▶ _What is needed_: Your job is to set down the stretch of entries that opens with the line containing "cap code sets." and closes with the line containing "else s) k') := by". Keep both end lines, copy each exactly, and add nothing.
===== Recorded data =====
import Mathlib
import Summits.AtomisticToContinuum.Crystallization.Theorems.GappedShellCensusCleanLimitsHaveWindowsLayeredHexagon

/-!
# Exactly layered shells ⇒ exactly layered set, file 4: the caps of a complete layer

Crux `GappedShellCensus.CleanLimitsHaveWindows` (stmt-AtomisticToContinuum-15932), line `Sketch`, support for
`stub_layeredOfExactShells`.  Anchor `stub_layerCaps`: if a complete triangular layer `p₀ + A (ℤ u + ℤ v + L w + z e₃)`
lies in a set `Z` with the gap clause all of whose bond shells are exact slot models, then the layer `L + ε⁺` at
height `z + h⁺` and the layer `L + ε⁻` at height `z - h⁻` are complete as well (`ε± = ±1`, both bond lengths
`√(a'²/3 + h±²)` in the radial band), and every bond-shell point of a layer site is a layer site or has height
`z + h⁺` or `z - h⁻`.

Proof.  No rigidity is needed: at a layer site `ℓ` the six layer neighbours form a regular hexagon inside the bond
shell, so (`stub_hexagonShell`) the shell is a slot model over THAT plane in a frame `B = A` or `A ∘ R_π` on the plane
with `B e₃ = A e₃`; in the frame `A` it is therefore a CAP CODE SET `laCap s⁺ s⁻` (the hexagon, an upper triangle
`±(w - T)` at height `h⁺`, a lower triangle `±(w - T)` at depth `h⁻`).  The cap datum `(s⁺, h⁺, s⁻, h⁻)` is constant
along layer bonds (`cap_transfer`): the cap point of `ℓ` adjacent to `ℓ + A u` is a bond-shell point of `ℓ + A u`
off the plane, hence one of ITS cap points — same height, and (`decide`) same sign.  Induction over `ℤ²`.
-/

noncomputable section

namespace Summit.AtomisticToContinuum.Crystallization.Theorems.CleanHull

open Literature.MathematicalPhysics.StatisticalMechanics

/-! ## Cap codes (`decide`) -/

/-- CAP CODES: the hexagon, an upper triangle of sign `sp` and a lower triangle of sign `sm`
(`laCap true false = laCodeC`, `laCap true true = laCodeH`; the other two are their half turns). [folklore] -/
def laCap (sp sm : Bool) : Fin 12 → ℤ × ℤ × ℤ :=
  ![(3, 0, 0), (-3, 0, 0), (0, 3, 0), (0, -3, 0), (3, -3, 0), (-3, 3, 0),
    (laSgn sp, laSgn sp, 1), (-2 * laSgn sp, laSgn sp, 1), (laSgn sp, -2 * laSgn sp, 1),
    (laSgn sm, laSgn sm, -1), (-2 * laSgn sm, laSgn sm, -1), (laSgn sm, -2 * laSgn sm, -1)]

/-- The four slot-model code sets (two types; frame `A`, or `A ∘ R_π` i.e. half-turned codes) are cap code sets.
[folklore] -/
theorem laCap_repr (t s : Bool) :
    (∀ k : Fin 12, ∃ k' : Fin 12,
      (if s then laCode t k else laRpi (laCode t k)) = laCap s (if t then !s else s) k') ∧
    (∀ k' : Fin 12, ∃ k : Fin 12,
      (if s then laCode t k else laRpi (laCode t k)) = laCap s (if t then !s else s) k') := by
  revert t s; decide

/-- Levels of cap codes are `0, 1, -1`; level-`0` cap codes are lattice vectors. [folklore] -/
theorem laCap_level (sp sm : Bool) (k : Fin 12) :
    ((laCap sp sm k).2.2 = 0 ∧ 3 ∣ (laCap sp sm k).1 ∧ 3 ∣ (laCap sp sm k).2.1) ∨
      (laCap sp sm k).2.2 = 1 ∨ (laCap sp sm k).2.2 = -1 := by
  revert sp sm k; decide

/-- **Cap transfer, combinatorial part.** Next to the in-plane code `laCodeC m` (`m = 0`: `u`, `m = 2`: `v`) there
is an adjacent upper (lower) cap code, and a cap code set containing its translate by `-laCodeC m` at the same level
has the same upper (lower) sign. [folklore] -/
theorem laCap_transfer (sp sm sp' sm' : Bool) (m : Fin 12) (hm : m = 0 ∨ m = 2) :
    (∃ k : Fin 12, (laCap sp sm k).2.2 = 1 ∧ laQn (laCodeC m) (laCap sp sm k) = 3 ∧
      ∀ k' : Fin 12, (laCap sp' sm' k').2.2 = 1 → (laCap sp' sm' k').1 = (laCap sp sm k).1 - (laCodeC m).1 →
        (laCap sp' sm' k').2.1 = (laCap sp sm k).2.1 - (laCodeC m).2.1 → sp' = sp) ∧
    (∃ k : Fin 12, (laCap sp sm k).2.2 = -1 ∧ laQn (laCodeC m) (laCap sp sm k) = 3 ∧
      ∀ k' : Fin 12, (laCap sp' sm' k').2.2 = -1 → (laCap sp' sm' k').1 = (laCap sp sm k).1 - (laCodeC m).1 →
        (laCap sp' sm' k').2.1 = (laCap sp sm k).2.1 - (laCodeC m).2.1 → sm' = sm) := by
  rcases hm with rfl | rfl <;> revert sp sm sp' sm' <;> decide

/-! ## Geometry of cap code sets -/

/-- `u` and `v` as code points (any heights). [folklore] -/
theorem laPt_uv (a' kp km : ℝ) :
    laPt a' kp km (laCodeC 0) = triangularVec₁ a' ∧ laPt a' kp km (laCodeC 2) = triangularVec₂ a' := by
  constructor <;> simp [laPt, laHt, laCodeC]

/-- A frame `B` with `B e₃ = A e₃` and `B = ±A` on `u, v` maps a code point to the `A`-image of the same code point
or of its half turn. [folklore] -/
theorem frame_laPt (a' kp km : ℝ) (A B : EuclideanSpace ℝ (Fin 3) →ₗᵢ[ℝ] EuclideanSpace ℝ (Fin 3)) (s : Bool)
    (he : B (layerNormal 1) = A (layerNormal 1))
    (hu : B (triangularVec₁ a') = (laSgn s : ℝ) • A (triangularVec₁ a'))
    (hv : B (triangularVec₂ a') = (laSgn s : ℝ) • A (triangularVec₂ a')) (c : ℤ × ℤ × ℤ) :
    B (laPt a' kp km c) = A (laPt a' kp km (if s then c else laRpi c)) := by
  cases s <;> simp only [laSgn, laPt, laRpi, map_add, LinearIsometry.map_smul, hu, hv, he, Int.cast_neg,
    Int.cast_one, if_true, if_false, Bool.false_eq_true] <;> module

/-- The height of a layer vector `i u + j v + L w + z e₃` is `z`. [folklore] -/
theorem inner_layerVec_layerNormal (a' i j L z : ℝ) :
    inner ℝ (i • triangularVec₁ a' + j • triangularVec₂ a' + L • barlowOffset a' + z • layerNormal 1)
      (layerNormal (1 : ℝ)) = z := by
  simp [EuclideanSpace.inner_eq_star_dotProduct, triangularVec₁, triangularVec₂, barlowOffset, layerNormal,
    dotProduct, Fin.sum_univ_three]

/-- A layer vector plus a code point is a layer-type vector: `w = (u + v)/3`. [folklore] -/
theorem layerVec_add_laPt (a' kp km : ℝ) (i j L : ℤ) (z : ℝ) (c : ℤ × ℤ × ℤ) :
    ((i : ℝ) • triangularVec₁ a' + (j : ℝ) • triangularVec₂ a' + (L : ℝ) • barlowOffset a' + z • layerNormal 1) +
        laPt a' kp km c =
      ((i : ℝ) + ((c.1 - c.2.1 : ℤ) : ℝ) / 3) • triangularVec₁ a' + (j : ℝ) • triangularVec₂ a' +
        ((L : ℝ) + c.2.1) • barlowOffset a' + (z + laHt kp km c.2.2) • layerNormal 1 := by
  have hw : barlowOffset a' = (1 / 3 : ℝ) • (triangularVec₁ a' + triangularVec₂ a') := by
    rw [← three_smul_barlowOffset, smul_smul]; norm_num
  rw [hw, laPt]
  push_cast
  module

/-! ## Caps at one layer site -/

/-- **Caps at a layer site.** If `ℓ ∈ Z` and its six hexagon neighbours `ℓ ± A u, ℓ ± A v, ℓ ± A (u - v)` lie in
`Z` (spacing `a'` in the band), then the bond shell of `ℓ` is a cap code set in the frame `A`, with both interlayer
bond lengths in the band. [folklore] -/
theorem caps_at (Z : Set (EuclideanSpace ℝ (Fin 3))) (a : ℝ) (ha : 0 < a)
    (hgap : ∀ y ∈ Z, ∀ w ∈ Z, w ≠ y → a * (1 - 1 / 50) ≤ dist y w ∧
      (dist y w ≤ a * (1 + 1 / 50) ∨ a * (63 / 50) ≤ dist y w))
    (hexact : ∀ p ∈ Z, ∃ (a' hp' hm' : ℝ) (A : EuclideanSpace ℝ (Fin 3) →ₗᵢ[ℝ] EuclideanSpace ℝ (Fin 3)),
      0 < a' ∧ 0 < hp' ∧ 0 < hm' ∧
      ((bondShell a Z p = Set.range fun k : Fin 12 => p + A (slotC a' hp' hm' k)) ∨
       (bondShell a Z p = Set.range fun k : Fin 12 => p + A (slotH a' hp' hm' k))))
    (A : EuclideanSpace ℝ (Fin 3) →ₗᵢ[ℝ] EuclideanSpace ℝ (Fin 3)) (a' : ℝ)
    (hlo : a * (1 - 1 / 50) ≤ a') (hhi : a' ≤ a * (1 + 1 / 50)) (ℓ : EuclideanSpace ℝ (Fin 3)) (hℓ : ℓ ∈ Z)
    (h1 : ℓ + A (triangularVec₁ a') ∈ Z) (h2 : ℓ - A (triangularVec₁ a') ∈ Z)
    (h3 : ℓ + A (triangularVec₂ a') ∈ Z) (h4 : ℓ - A (triangularVec₂ a') ∈ Z)
    (h5 : ℓ + A (triangularVec₁ a' - triangularVec₂ a') ∈ Z)
    (h6 : ℓ - A (triangularVec₁ a' - triangularVec₂ a') ∈ Z) :
    ∃ (sp sm : Bool) (hp hm : ℝ), 0 < hp ∧ 0 < hm ∧
      (a * (1 - 1 / 50)) ^ 2 ≤ a' ^ 2 / 3 + hp ^ 2 ∧ a' ^ 2 / 3 + hp ^ 2 ≤ (a * (1 + 1 / 50)) ^ 2 ∧
      (a * (1 - 1 / 50)) ^ 2 ≤ a' ^ 2 / 3 + hm ^ 2 ∧ a' ^ 2 / 3 + hm ^ 2 ≤ (a * (1 + 1 / 50)) ^ 2 ∧
      bondShell a Z ℓ = Set.range fun k : Fin 12 => ℓ + A (laPt a' hp hm (laCap sp sm k)) := by
  have ha' : 0 < a' := lt_of_lt_of_le (by positivity) hlo
  obtain ⟨a'', kp, km, A', ha'', hkp, hkm, hS⟩ := hexact ℓ hℓ
  obtain ⟨nu, nv, duv⟩ := la_norm_uv ha'
  rw [dist_eq_norm] at duv
  -- the hexagon lies in the bond shell
  have mem : ∀ t : EuclideanSpace ℝ (Fin 3), ‖t‖ = a' → ℓ + A t ∈ Z → ℓ + A t ∈ bondShell a Z ℓ := by
    intro t ht hZ
    refine ⟨hZ, fun h => ?_, ?_⟩
    · have h0 : A t = 0 := by simpa using h
      have := congrArg norm h0
      rw [A.norm_map, ht, norm_zero] at this
      linarith
    · rw [dist_comm, dist_eq_norm, add_sub_cancel_left, A.norm_map, ht]
      exact hhi
  have mem' : ∀ t : EuclideanSpace ℝ (Fin 3), ‖t‖ = a' → ℓ - A t ∈ Z → ℓ - A t ∈ bondShell a Z ℓ := by
    intro t ht hZ
    rw [sub_eq_add_neg, ← map_neg] at hZ ⊢
    exact mem (-t) (by rw [norm_neg, ht]) hZ
  obtain ⟨hp, hm, B, hpos, hmpos, hBe, hBuv, hSB⟩ := stub_hexagonShell (bondShell a Z ℓ) ℓ a'' kp km A' ha'' hkp
    hkm hS a' A ha' (mem _ nu h1) (mem' _ nu h2) (mem _ nv h3) (mem' _ nv h4) (mem _ duv h5) (mem' _ duv h6)
  obtain ⟨-, -, b1, b2, b3, b4⟩ := stub_exactBand Z a ha hgap ℓ hℓ a' hp hm B ha' hpos hmpos hSB
  obtain ⟨s, hu, hv⟩ : ∃ s : Bool, B (triangularVec₁ a') = (laSgn s : ℝ) • A (triangularVec₁ a') ∧
      B (triangularVec₂ a') = (laSgn s : ℝ) • A (triangularVec₂ a') := by
    rcases hBuv with ⟨e1, e2⟩ | ⟨e1, e2⟩
    · exact ⟨true, by simp [laSgn, e1], by simp [laSgn, e2]⟩
    · exact ⟨false, by simp [laSgn, e1], by simp [laSgn, e2]⟩
  obtain ⟨t, hSt⟩ : ∃ t : Bool, bondShell a Z ℓ = Set.range fun k : Fin 12 => ℓ + B (laPt a' hp hm (laCode t k)) := by
    rcases hSB with h | h
    · exact ⟨true, by rw [h]; exact congrArg _ (funext fun i => by rw [slotC_eq_laPt]; rfl)⟩
    · exact ⟨false, by rw [h]; exact congrArg _ (funext fun i => by rw [slotH_eq_laPt]; rfl)⟩
  refine ⟨s, (if t then !s else s), hp, hm, hpos, hmpos, b1, b2, b3, b4, ?_⟩
  obtain ⟨fwd, bwd⟩ := laCap_repr t s
  rw [hSt]
  ext x
  simp only [Set.mem_range]
  constructor
  · rintro ⟨k, rfl⟩
    obtain ⟨k', hk'⟩ := fwd k
    exact ⟨k', by rw [frame_laPt a' hp hm A B s hBe hu hv, hk']⟩
  · rintro ⟨k', rfl⟩
    obtain ⟨k, hk⟩ := bwd k'
    exact ⟨k, by rw [frame_laPt a' hp hm A B s hBe hu hv, hk]⟩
=====
▶ _Answer for the task_:
/-- The four slot-model code sets (two types; frame `A`, or `A ∘ R_π` i.e. half-turned codes) are cap code sets.
[folklore] -/
theorem laCap_repr (t s : Bool) :
    (∀ k : Fin 12, ∃ k' : Fin 12,
      (if s then laCode t k else laRpi (laCode t k)) = laCap s (if t then !s else s) k') ∧
    (∀ k' : Fin 12, ∃ k : Fin 12,
      (if s then laCode t k else laRpi (laCode t k)) = laCap s (if t then !s else s) k') := by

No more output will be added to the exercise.